Saved entries:
import Summits.SmoothPoincare4.SmoothPoincare4.Theorems.SullivanDualTargetHelperCtkwOfPrimitive
import Summits.SmoothPoincare4.SmoothPoincare4.Theorems.SullivanDualTargetHelperPrimitiveOnPuncturedBall
import Summits.SmoothPoincare4.SmoothPoincare4.Theorems.SullivanDualTargetHelperPoincarePuncturedChartBall
import Summits.SmoothPoincare4.SmoothPoincare4.Theorems.SullivanDualTargetOfSympcap

/-!
# SmoothPoincare4 / SullivanDual — crux `Target` (stmt-SmoothPoincare4-7823), line `Sketch`:
# closed taming kills witnesses; `Target ⇐ WeakTame`

The entry door of the crux ideas `crofton-pencil-laminar-charge` and
`taubes-circle-cancellation` (`Cruxes/Target/Ideas/*.md`, sketch `Cruxes/Target/SketchIdeator2.lean`:
`ClosedTamingKillsWitnesses`, `WeakTame`, `target_of_weakTame`), now PROVED in the tree with the
sketch's predicates `JSq / JSmooth / JStdOn` unfolded:

* `closedTamingKillsWitnesses` — if `J` on `M ∖ p` is standard on the punctured `ε'`-chart-ball
  and SOME smooth CLOSED `2`-form `sf` tames `J` everywhere (no standardness of `sf`, nothing
  prescribed at the end), then `J` has no taming witness at any radius `0 < ε < ε'`.  The tree
  had the exact-form case (`closedExactTamingKillsWitnesses`, `sf = dγ`); the closed case is
  reduced to it near the puncture by the de Rham input `H²_dR(B⁴ ∖ 0) = 0`
  (`helper_poincareLemma_two_puncturedChartBall`, Mayer–Vietoris over the tree's local de Rham
  complex) transported to the punctured manifold (`helper_primitiveOnPuncturedBall`): `sf = dγ`
  on the punctured `ε`-ball, and then (W2) kills `sf - dγ`, (W2) kills `d(φγ)`, the collar lemma
  kills `d((1-φ)γ)` (`helper_closedTamingKillsWitnessesOfPrimitive`), contradicting (W1).
* `target_of_weakTame` — hence route SullivanDual's `Target` follows from **WeakTame**: every
  punctured homotopy `4`-sphere carries a smooth `J`, `J² = -1`, standard near the puncture,
  tamed by some smooth closed `2`-form; conversely `weakTame_of_target` / `target_iff_weakTame`
  modulo the route's named-fact debt `GromovChartForm` (the door is lossless).

References: D. Sullivan, Invent. Math. 36 (1976), Thm. I.7 [Sullivan1976]; R. Bott, L. W. Tu,
*Differential Forms in Algebraic Topology* (1982), Prop. 2.3 [BottTu1982Forms].
-/

noncomputable section

-- the registered namespace `Summit.SmoothPoincare4.SmoothPoincare4.Theorems` repeats a component
set_option linter.dupNamespace false

open scoped Manifold ContDiff Topology InnerProductSpace
open Set Filter Metric
open Literature.Geometry.Kaehler Literature.Geometry.Symplectic

namespace Summit.SmoothPoincare4.SmoothPoincare4.Theorems

namespace SullivanDual

/-- **Closed taming kills witnesses.** Let `M` be a smooth Hausdorff second-countable
`4`-manifold (in `Type`, the universe of the model space, as forced by the tree's star-shaped
Poincaré lemma), `p ∈ M`, `J` a field of endomorphisms of `T(M ∖ p)` which is STANDARD on the
punctured `ε'`-chart-ball at `p` (`⟪A (J v), b⟫ = ω₀(A v, b)`, `A = Dι(e x − e p) ∘ De_x`, with
`closedBall (e p) ε' ⊆ e.target`), and suppose some smooth CLOSED `2`-form `sf` on `M ∖ p`
satisfies `sf(v, Jv) > 0` for all `v ≠ 0`. Then `J` has no taming witness at any radius
`0 < ε < ε'`. Proof: `H²_dR` of the punctured chart-ball vanishes, so `sf = dγ` on the punctured
`ε`-ball for a smooth `1`-form `γ` on `M ∖ p`; conclude by
`helper_closedTamingKillsWitnessesOfPrimitive` (Sullivan's "a transversal closed form excludes
structure cycles", relative form). [cite: Sullivan1976, Thm. I.7] -/
theorem closedTamingKillsWitnesses
    {M : Type} [TopologicalSpace M] [T2Space M] [SecondCountableTopology M]
    [ChartedSpace (EuclideanSpace ℝ (Fin 4)) M] [IsManifold (𝓡 4) ∞ M] (p : M)
    (J : ∀ x : punctured p, TangentSpace (𝓡 4) x →L[ℝ] TangentSpace (𝓡 4) x) {ε ε' : ℝ}
    (hε : 0 < ε) (hεε' : ε < ε')
    (hball : Metric.closedBall (extChartAt (𝓡 4) p p) ε' ⊆ (extChartAt (𝓡 4) p).target)
    (hstd : ∀ x : punctured p, InPuncturedChartBall p ε' x →
        ∀ (v : TangentSpace (𝓡 4) x) (b : EuclideanSpace ℝ (Fin 4)),
        inner ℝ (fderiv ℝ inversion (extChartAt (𝓡 4) p x.1 - extChartAt (𝓡 4) p p)
          (mfderiv (𝓡 4) 𝓘(ℝ, EuclideanSpace ℝ (Fin 4))
            (fun z : punctured p => extChartAt (𝓡 4) p z.1) x (J x v))) b =
        stdSymplecticForm (fderiv ℝ inversion (extChartAt (𝓡 4) p x.1 - extChartAt (𝓡 4) p p)
          (mfderiv (𝓡 4) 𝓘(ℝ, EuclideanSpace ℝ (Fin 4))
            (fun z : punctured p => extChartAt (𝓡 4) p z.1) x v)) b)
    {sf : MForm (𝓡 4) (punctured p) ℝ 2} (hsf : IsSmoothForm sf) (hsfc : IsClosedForm sf)
    (htame : ∀ (x : punctured p) (v : TangentSpace (𝓡 4) x), v ≠ 0 → 0 < sf x ![v, J x v]) :
    NoWitness p ε J := by
  have hball' : Metric.ball (extChartAt (𝓡 4) p p) ε' ⊆ (extChartAt (𝓡 4) p).target :=
    Metric.ball_subset_closedBall.trans hball
  obtain ⟨γ, hγ, hγsf⟩ := helper_primitiveOnPuncturedBall p hε hεε' hball'
    (fun hW => helper_poincareLemma_two_puncturedChartBall p (hε.trans hεε') hball' hW) sf hsf hsfc
  exact helper_closedTamingKillsWitnessesOfPrimitive p J hε hεε' hball hstd hsf hsfc htame hγ hγsf

/-- **`Target ⇐ WeakTame`** (the transferred form of the crux in line `Sketch`, ideator 2; entry
door of the crux ideas `crofton-pencil-laminar-charge` and `taubes-circle-cancellation`). If
every punctured homotopy `4`-sphere `Σ ∖ p` carries a smooth almost complex structure `J`
(`J² = -1`, smooth in tangent coordinates), standard on a punctured chart-ball at `p` whose
closure lies in the chart target, which is tamed EVERYWHERE by SOME smooth closed `2`-form — no
standardness of the form, nothing prescribed at the end — then route SullivanDual's `Target`
holds: with that `J` and `ε₁ := ε'/2`, `closedTamingKillsWitnesses` excludes witnesses at every
radius `ε ≤ ε₁ < ε'`. [cite: Sullivan1976, Thm. I.7] -/
theorem target_of_weakTame
    (hW : ∀ (S : Literature.Topology.FourManifolds.HomotopySphere 4) (p : S.carrier),
      ∃ (J : ∀ x : punctured p, TangentSpace (𝓡 4) x →L[ℝ] TangentSpace (𝓡 4) x) (ε' : ℝ),
        0 < ε' ∧ Metric.closedBall (extChartAt (𝓡 4) p p) ε' ⊆ (extChartAt (𝓡 4) p).target ∧
        (∀ (x : punctured p) (v : TangentSpace (𝓡 4) x), J x (J x v) = -v) ∧
        (∀ x₀ : punctured p, ContMDiffAt (𝓡 4)
          𝓘(ℝ, EuclideanSpace ℝ (Fin 4) →L[ℝ] EuclideanSpace ℝ (Fin 4)) ∞
          (inTangentCoordinates (𝓡 4) (𝓡 4) (id : punctured p → punctured p) id
            (fun x => J x) x₀) x₀) ∧
        (∀ x : punctured p, InPuncturedChartBall p ε' x →
          ∀ (v : TangentSpace (𝓡 4) x) (b : EuclideanSpace ℝ (Fin 4)),
          inner ℝ (fderiv ℝ inversion (extChartAt (𝓡 4) p x.1 - extChartAt (𝓡 4) p p)
            (mfderiv (𝓡 4) 𝓘(ℝ, EuclideanSpace ℝ (Fin 4))
              (fun z : punctured p => extChartAt (𝓡 4) p z.1) x (J x v))) b =
          stdSymplecticForm (fderiv ℝ inversion (extChartAt (𝓡 4) p x.1 - extChartAt (𝓡 4) p p)
            (mfderiv (𝓡 4) 𝓘(ℝ, EuclideanSpace ℝ (Fin 4))
              (fun z : punctured p => extChartAt (𝓡 4) p z.1) x v)) b) ∧
        ∃ sf : MForm (𝓡 4) (punctured p) ℝ 2, IsSmoothForm sf ∧ IsClosedForm sf ∧
          ∀ (x : punctured p) (v : TangentSpace (𝓡 4) x), v ≠ 0 → 0 < sf x ![v, J x v]) :
    Summit.SmoothPoincare4.SmoothPoincare4.Theses.SullivanDual.Target := by
  intro S p
  obtain ⟨J, ε', hε', hball, hJ2, hJs, hstd, sf, hsf, hsfc, htame⟩ := hW S p
  refine ⟨J, hJ2, hJs, ε' / 2, by positivity, fun ε hε hεle T hT => ?_⟩
  have hlt : ε < ε' := lt_of_le_of_lt hεle (by linarith)
  exact closedTamingKillsWitnesses p J hε hlt hball hstd hsf hsfc htame T hT

/-- **The door is lossless: `Target ⇒ WeakTame` modulo the route's one named-fact debt
`GromovChartForm`** (item 11129 ⇐ Gromov's recognition of `ℝ⁴`, item 11009): by the landed
`weakTameExact_of_target` (over `RelativeSullivanDuality_proof`, 7827, and the chart form) the
taming form may even be taken EXACT, `sf = dγ`, which is closed (`d ∘ d = 0`). [folklore] -/
theorem weakTame_of_target
    (hG : Summit.SmoothPoincare4.SmoothPoincare4.Theses.SullivanDual.GromovChartForm)
    (hT : Summit.SmoothPoincare4.SmoothPoincare4.Theses.SullivanDual.Target)
    (S : Literature.Topology.FourManifolds.HomotopySphere 4) (p : S.carrier) :
      ∃ (J : ∀ x : punctured p, TangentSpace (𝓡 4) x →L[ℝ] TangentSpace (𝓡 4) x) (ε' : ℝ),
        0 < ε' ∧ Metric.closedBall (extChartAt (𝓡 4) p p) ε' ⊆ (extChartAt (𝓡 4) p).target ∧
        (∀ (x : punctured p) (v : TangentSpace (𝓡 4) x), J x (J x v) = -v) ∧
        (∀ x₀ : punctured p, ContMDiffAt (𝓡 4)
          𝓘(ℝ, EuclideanSpace ℝ (Fin 4) →L[ℝ] EuclideanSpace ℝ (Fin 4)) ∞
          (inTangentCoordinates (𝓡 4) (𝓡 4) (id : punctured p → punctured p) id
            (fun x => J x) x₀) x₀) ∧
        (∀ x : punctured p, InPuncturedChartBall p ε' x →
          ∀ (v : TangentSpace (𝓡 4) x) (b : EuclideanSpace ℝ (Fin 4)),
          inner ℝ (fderiv ℝ inversion (extChartAt (𝓡 4) p x.1 - extChartAt (𝓡 4) p p)
            (mfderiv (𝓡 4) 𝓘(ℝ, EuclideanSpace ℝ (Fin 4))
              (fun z : punctured p => extChartAt (𝓡 4) p z.1) x (J x v))) b =
          stdSymplecticForm (fderiv ℝ inversion (extChartAt (𝓡 4) p x.1 - extChartAt (𝓡 4) p p)
            (mfderiv (𝓡 4) 𝓘(ℝ, EuclideanSpace ℝ (Fin 4))
              (fun z : punctured p => extChartAt (𝓡 4) p z.1) x v)) b) ∧
        ∃ sf : MForm (𝓡 4) (punctured p) ℝ 2, IsSmoothForm sf ∧ IsClosedForm sf ∧
          ∀ (x : punctured p) (v : TangentSpace (𝓡 4) x), v ≠ 0 → 0 < sf x ![v, J x v] := by
  have hd : inChart_mextDeriv (𝓡 4) (punctured p) ℝ := inChart_mextDeriv_holds _ _ _
  obtain ⟨J, ε', hε', hball, hJ2, hJs, hstd, γ, hγ, htame⟩ :=
    weakTameExact_of_target hT RelativeSullivanDuality_proof hG S p
  exact ⟨J, ε', hε', hball, hJ2, hJs, hstd, mextDeriv γ, isSmoothForm_mextDeriv hd hγ,
    mextDeriv_mextDeriv hd hγ, htame⟩

/-- **`Target ↔ WeakTame` given `GromovChartForm`**: the transferred form of the crux in line
`Sketch` is exactly as strong as the crux (and as the summit, by `target_iff_smoothPoincare4`).
[folklore] -/
theorem target_iff_weakTame
    (hG : Summit.SmoothPoincare4.SmoothPoincare4.Theses.SullivanDual.GromovChartForm) :
    Summit.SmoothPoincare4.SmoothPoincare4.Theses.SullivanDual.Target ↔
      ∀ (S : Literature.Topology.FourManifolds.HomotopySphere 4) (p : S.carrier),
      ∃ (J : ∀ x : punctured p, TangentSpace (𝓡 4) x →L[ℝ] TangentSpace (𝓡 4) x) (ε' : ℝ),
        0 < ε' ∧ Metric.closedBall (extChartAt (𝓡 4) p p) ε' ⊆ (extChartAt (𝓡 4) p).target ∧
        (∀ (x : punctured p) (v : TangentSpace (𝓡 4) x), J x (J x v) = -v) ∧
        (∀ x₀ : punctured p, ContMDiffAt (𝓡 4)
          𝓘(ℝ, EuclideanSpace ℝ (Fin 4) →L[ℝ] EuclideanSpace ℝ (Fin 4)) ∞
          (inTangentCoordinates (𝓡 4) (𝓡 4) (id : punctured p → punctured p) id
            (fun x => J x) x₀) x₀) ∧
        (∀ x : punctured p, InPuncturedChartBall p ε' x →
          ∀ (v : TangentSpace (𝓡 4) x) (b : EuclideanSpace ℝ (Fin 4)),
          inner ℝ (fderiv ℝ inversion (extChartAt (𝓡 4) p x.1 - extChartAt (𝓡 4) p p)
            (mfderiv (𝓡 4) 𝓘(ℝ, EuclideanSpace ℝ (Fin 4))
              (fun z : punctured p => extChartAt (𝓡 4) p z.1) x (J x v))) b =
          stdSymplecticForm (fderiv ℝ inversion (extChartAt (𝓡 4) p x.1 - extChartAt (𝓡 4) p p)
            (mfderiv (𝓡 4) 𝓘(ℝ, EuclideanSpace ℝ (Fin 4))
              (fun z : punctured p => extChartAt (𝓡 4) p z.1) x v)) b) ∧
        ∃ sf : MForm (𝓡 4) (punctured p) ℝ 2, IsSmoothForm sf ∧ IsClosedForm sf ∧
          ∀ (x : punctured p) (v : TangentSpace (𝓡 4) x), v ≠ 0 → 0 < sf x ![v, J x v] :=
  ⟨fun hT S p => weakTame_of_target hG hT S p, target_of_weakTame⟩

end SullivanDual

end Summit.SmoothPoincare4.SmoothPoincare4.Theorems

end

- [Problem] How many lines in the records above contain the word "lossless"? Give only the number.

- [Answer for the task] 2